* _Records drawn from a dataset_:
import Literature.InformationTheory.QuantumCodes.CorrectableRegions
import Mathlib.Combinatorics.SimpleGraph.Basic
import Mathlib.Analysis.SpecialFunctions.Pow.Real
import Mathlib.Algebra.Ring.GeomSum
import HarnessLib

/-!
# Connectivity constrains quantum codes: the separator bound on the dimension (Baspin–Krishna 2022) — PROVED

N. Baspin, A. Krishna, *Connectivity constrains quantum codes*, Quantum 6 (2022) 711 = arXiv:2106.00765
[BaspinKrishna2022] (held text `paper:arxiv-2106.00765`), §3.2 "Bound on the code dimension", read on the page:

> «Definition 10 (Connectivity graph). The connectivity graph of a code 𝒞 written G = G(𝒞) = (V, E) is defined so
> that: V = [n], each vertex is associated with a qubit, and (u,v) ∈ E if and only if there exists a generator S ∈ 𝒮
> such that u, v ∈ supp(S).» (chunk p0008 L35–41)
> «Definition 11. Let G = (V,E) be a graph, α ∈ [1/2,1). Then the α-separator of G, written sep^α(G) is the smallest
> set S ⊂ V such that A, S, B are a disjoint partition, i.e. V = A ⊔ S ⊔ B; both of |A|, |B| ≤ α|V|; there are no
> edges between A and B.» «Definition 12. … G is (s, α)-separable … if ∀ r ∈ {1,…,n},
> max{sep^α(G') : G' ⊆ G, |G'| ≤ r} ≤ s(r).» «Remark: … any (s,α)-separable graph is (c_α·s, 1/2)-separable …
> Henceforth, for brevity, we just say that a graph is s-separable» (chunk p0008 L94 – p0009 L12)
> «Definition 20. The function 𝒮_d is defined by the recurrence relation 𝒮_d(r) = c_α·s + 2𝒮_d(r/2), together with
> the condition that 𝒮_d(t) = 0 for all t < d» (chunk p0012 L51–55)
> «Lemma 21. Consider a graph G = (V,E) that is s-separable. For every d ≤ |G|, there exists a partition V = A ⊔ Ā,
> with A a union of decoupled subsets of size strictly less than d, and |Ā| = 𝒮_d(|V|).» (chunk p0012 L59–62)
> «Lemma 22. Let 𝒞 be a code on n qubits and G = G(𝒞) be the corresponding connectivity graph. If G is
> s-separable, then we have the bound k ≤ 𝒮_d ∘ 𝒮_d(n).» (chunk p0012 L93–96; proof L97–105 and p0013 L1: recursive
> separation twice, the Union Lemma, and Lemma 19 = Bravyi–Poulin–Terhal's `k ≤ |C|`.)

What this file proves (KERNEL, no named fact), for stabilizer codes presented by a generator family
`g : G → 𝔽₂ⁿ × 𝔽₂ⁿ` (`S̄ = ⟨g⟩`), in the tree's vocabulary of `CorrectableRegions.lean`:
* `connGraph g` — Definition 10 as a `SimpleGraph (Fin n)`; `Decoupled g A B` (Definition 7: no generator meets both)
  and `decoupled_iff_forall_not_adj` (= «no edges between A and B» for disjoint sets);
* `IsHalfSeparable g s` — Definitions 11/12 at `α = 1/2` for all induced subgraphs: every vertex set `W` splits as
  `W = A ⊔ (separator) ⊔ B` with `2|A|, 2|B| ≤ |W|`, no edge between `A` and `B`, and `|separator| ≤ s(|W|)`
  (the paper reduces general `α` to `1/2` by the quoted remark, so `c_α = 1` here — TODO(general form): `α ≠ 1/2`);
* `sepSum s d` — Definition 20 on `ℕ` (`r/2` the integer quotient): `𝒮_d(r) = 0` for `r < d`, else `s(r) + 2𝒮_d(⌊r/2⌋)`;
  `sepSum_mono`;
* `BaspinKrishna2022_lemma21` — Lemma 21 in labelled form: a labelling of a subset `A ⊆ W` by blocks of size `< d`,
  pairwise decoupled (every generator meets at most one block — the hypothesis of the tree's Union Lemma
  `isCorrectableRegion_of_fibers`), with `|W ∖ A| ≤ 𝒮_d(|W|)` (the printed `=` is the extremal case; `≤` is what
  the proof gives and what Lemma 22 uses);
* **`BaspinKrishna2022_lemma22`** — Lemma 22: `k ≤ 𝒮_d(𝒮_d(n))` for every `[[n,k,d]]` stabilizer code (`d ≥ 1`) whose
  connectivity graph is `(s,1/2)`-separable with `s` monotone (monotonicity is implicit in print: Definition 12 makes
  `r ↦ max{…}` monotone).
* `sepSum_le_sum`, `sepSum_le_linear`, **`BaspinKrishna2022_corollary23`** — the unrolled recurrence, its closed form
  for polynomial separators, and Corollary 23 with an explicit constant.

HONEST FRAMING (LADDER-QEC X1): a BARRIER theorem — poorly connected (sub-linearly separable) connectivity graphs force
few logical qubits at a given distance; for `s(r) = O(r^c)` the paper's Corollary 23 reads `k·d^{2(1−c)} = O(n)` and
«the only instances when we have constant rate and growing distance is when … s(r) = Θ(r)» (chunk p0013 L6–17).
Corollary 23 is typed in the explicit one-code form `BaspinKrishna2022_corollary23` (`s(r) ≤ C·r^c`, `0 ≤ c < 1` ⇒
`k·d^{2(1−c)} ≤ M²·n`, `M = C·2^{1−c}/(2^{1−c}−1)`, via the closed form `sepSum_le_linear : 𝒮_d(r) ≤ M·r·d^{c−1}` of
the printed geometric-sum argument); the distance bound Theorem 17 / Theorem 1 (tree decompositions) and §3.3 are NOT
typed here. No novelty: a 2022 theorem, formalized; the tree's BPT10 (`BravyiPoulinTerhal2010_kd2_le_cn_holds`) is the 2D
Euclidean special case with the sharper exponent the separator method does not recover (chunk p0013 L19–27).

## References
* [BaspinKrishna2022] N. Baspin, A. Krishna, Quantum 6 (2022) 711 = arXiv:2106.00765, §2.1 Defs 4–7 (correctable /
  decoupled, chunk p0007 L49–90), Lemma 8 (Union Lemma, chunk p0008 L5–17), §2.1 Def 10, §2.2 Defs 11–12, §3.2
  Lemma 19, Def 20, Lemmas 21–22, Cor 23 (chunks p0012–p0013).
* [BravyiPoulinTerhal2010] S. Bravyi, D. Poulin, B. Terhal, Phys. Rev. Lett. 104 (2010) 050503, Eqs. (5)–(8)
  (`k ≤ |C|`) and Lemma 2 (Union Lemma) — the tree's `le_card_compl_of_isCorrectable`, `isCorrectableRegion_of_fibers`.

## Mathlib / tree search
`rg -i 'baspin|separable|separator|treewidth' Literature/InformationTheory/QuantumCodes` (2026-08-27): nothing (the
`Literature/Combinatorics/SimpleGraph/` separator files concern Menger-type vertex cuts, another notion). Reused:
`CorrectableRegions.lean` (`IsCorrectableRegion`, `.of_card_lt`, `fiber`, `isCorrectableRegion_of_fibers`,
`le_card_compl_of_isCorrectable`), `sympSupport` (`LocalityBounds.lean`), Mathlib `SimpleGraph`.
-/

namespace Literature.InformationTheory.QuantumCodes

* _PROMPT_: Word for word, write out all the lines shown above.

* _FINISHED TASK_:
import Literature.InformationTheory.QuantumCodes.CorrectableRegions
import Mathlib.Combinatorics.SimpleGraph.Basic
import Mathlib.Analysis.SpecialFunctions.Pow.Real
import Mathlib.Algebra.Ring.GeomSum
import HarnessLib

/-!
# Connectivity constrains quantum codes: the separator bound on the dimension (Baspin–Krishna 2022) — PROVED

N. Baspin, A. Krishna, *Connectivity constrains quantum codes*, Quantum 6 (2022) 711 = arXiv:2106.00765
[BaspinKrishna2022] (held text `paper:arxiv-2106.00765`), §3.2 "Bound on the code dimension", read on the page:

> «Definition 10 (Connectivity graph). The connectivity graph of a code 𝒞 written G = G(𝒞) = (V, E) is defined so
> that: V = [n], each vertex is associated with a qubit, and (u,v) ∈ E if and only if there exists a generator S ∈ 𝒮
> such that u, v ∈ supp(S).» (chunk p0008 L35–41)
> «Definition 11. Let G = (V,E) be a graph, α ∈ [1/2,1). Then the α-separator of G, written sep^α(G) is the smallest
> set S ⊂ V such that A, S, B are a disjoint partition, i.e. V = A ⊔ S ⊔ B; both of |A|, |B| ≤ α|V|; there are no
> edges between A and B.» «Definition 12. … G is (s, α)-separable … if ∀ r ∈ {1,…,n},
> max{sep^α(G') : G' ⊆ G, |G'| ≤ r} ≤ s(r).» «Remark: … any (s,α)-separable graph is (c_α·s, 1/2)-separable …
> Henceforth, for brevity, we just say that a graph is s-separable» (chunk p0008 L94 – p0009 L12)
> «Definition 20. The function 𝒮_d is defined by the recurrence relation 𝒮_d(r) = c_α·s + 2𝒮_d(r/2), together with
> the condition that 𝒮_d(t) = 0 for all t < d» (chunk p0012 L51–55)
> «Lemma 21. Consider a graph G = (V,E) that is s-separable. For every d ≤ |G|, there exists a partition V = A ⊔ Ā,
> with A a union of decoupled subsets of size strictly less than d, and |Ā| = 𝒮_d(|V|).» (chunk p0012 L59–62)
> «Lemma 22. Let 𝒞 be a code on n qubits and G = G(𝒞) be the corresponding connectivity graph. If G is
> s-separable, then we have the bound k ≤ 𝒮_d ∘ 𝒮_d(n).» (chunk p0012 L93–96; proof L97–105 and p0013 L1: recursive
> separation twice, the Union Lemma, and Lemma 19 = Bravyi–Poulin–Terhal's `k ≤ |C|`.)

What this file proves (KERNEL, no named fact), for stabilizer codes presented by a generator family
`g : G → 𝔽₂ⁿ × 𝔽₂ⁿ` (`S̄ = ⟨g⟩`), in the tree's vocabulary of `CorrectableRegions.lean`:
* `connGraph g` — Definition 10 as a `SimpleGraph (Fin n)`; `Decoupled g A B` (Definition 7: no generator meets both)
  and `decoupled_iff_forall_not_adj` (= «no edges between A and B» for disjoint sets);
* `IsHalfSeparable g s` — Definitions 11/12 at `α = 1/2` for all induced subgraphs: every vertex set `W` splits as
  `W = A ⊔ (separator) ⊔ B` with `2|A|, 2|B| ≤ |W|`, no edge between `A` and `B`, and `|separator| ≤ s(|W|)`
  (the paper reduces general `α` to `1/2` by the quoted remark, so `c_α = 1` here — TODO(general form): `α ≠ 1/2`);
* `sepSum s d` — Definition 20 on `ℕ` (`r/2` the integer quotient): `𝒮_d(r) = 0` for `r < d`, else `s(r) + 2𝒮_d(⌊r/2⌋)`;
  `sepSum_mono`;
* `BaspinKrishna2022_lemma21` — Lemma 21 in labelled form: a labelling of a subset `A ⊆ W` by blocks of size `< d`,
  pairwise decoupled (every generator meets at most one block — the hypothesis of the tree's Union Lemma
  `isCorrectableRegion_of_fibers`), with `|W ∖ A| ≤ 𝒮_d(|W|)` (the printed `=` is the extremal case; `≤` is what
  the proof gives and what Lemma 22 uses);
* **`BaspinKrishna2022_lemma22`** — Lemma 22: `k ≤ 𝒮_d(𝒮_d(n))` for every `[[n,k,d]]` stabilizer code (`d ≥ 1`) whose
  connectivity graph is `(s,1/2)`-separable with `s` monotone (monotonicity is implicit in print: Definition 12 makes
  `r ↦ max{…}` monotone).
* `sepSum_le_sum`, `sepSum_le_linear`, **`BaspinKrishna2022_corollary23`** — the unrolled recurrence, its closed form
  for polynomial separators, and Corollary 23 with an explicit constant.

HONEST FRAMING (LADDER-QEC X1): a BARRIER theorem — poorly connected (sub-linearly separable) connectivity graphs force
few logical qubits at a given distance; for `s(r) = O(r^c)` the paper's Corollary 23 reads `k·d^{2(1−c)} = O(n)` and
«the only instances when we have constant rate and growing distance is when … s(r) = Θ(r)» (chunk p0013 L6–17).
Corollary 23 is typed in the explicit one-code form `BaspinKrishna2022_corollary23` (`s(r) ≤ C·r^c`, `0 ≤ c < 1` ⇒
`k·d^{2(1−c)} ≤ M²·n`, `M = C·2^{1−c}/(2^{1−c}−1)`, via the closed form `sepSum_le_linear : 𝒮_d(r) ≤ M·r·d^{c−1}` of
the printed geometric-sum argument); the distance bound Theorem 17 / Theorem 1 (tree decompositions) and §3.3 are NOT
typed here. No novelty: a 2022 theorem, formalized; the tree's BPT10 (`BravyiPoulinTerhal2010_kd2_le_cn_holds`) is the 2D
Euclidean special case with the sharper exponent the separator method does not recover (chunk p0013 L19–27).

## References
* [BaspinKrishna2022] N. Baspin, A. Krishna, Quantum 6 (2022) 711 = arXiv:2106.00765, §2.1 Defs 4–7 (correctable /
  decoupled, chunk p0007 L49–90), Lemma 8 (Union Lemma, chunk p0008 L5–17), §2.1 Def 10, §2.2 Defs 11–12, §3.2
  Lemma 19, Def 20, Lemmas 21–22, Cor 23 (chunks p0012–p0013).
* [BravyiPoulinTerhal2010] S. Bravyi, D. Poulin, B. Terhal, Phys. Rev. Lett. 104 (2010) 050503, Eqs. (5)–(8)
  (`k ≤ |C|`) and Lemma 2 (Union Lemma) — the tree's `le_card_compl_of_isCorrectable`, `isCorrectableRegion_of_fibers`.

## Mathlib / tree search
`rg -i 'baspin|separable|separator|treewidth' Literature/InformationTheory/QuantumCodes` (2026-08-27): nothing (the
`Literature/Combinatorics/SimpleGraph/` separator files concern Menger-type vertex cuts, another notion). Reused:
`CorrectableRegions.lean` (`IsCorrectableRegion`, `.of_card_lt`, `fiber`, `isCorrectableRegion_of_fibers`,
`le_card_compl_of_isCorrectable`), `sympSupport` (`LocalityBounds.lean`), Mathlib `SimpleGraph`.
-/

namespace Literature.InformationTheory.QuantumCodes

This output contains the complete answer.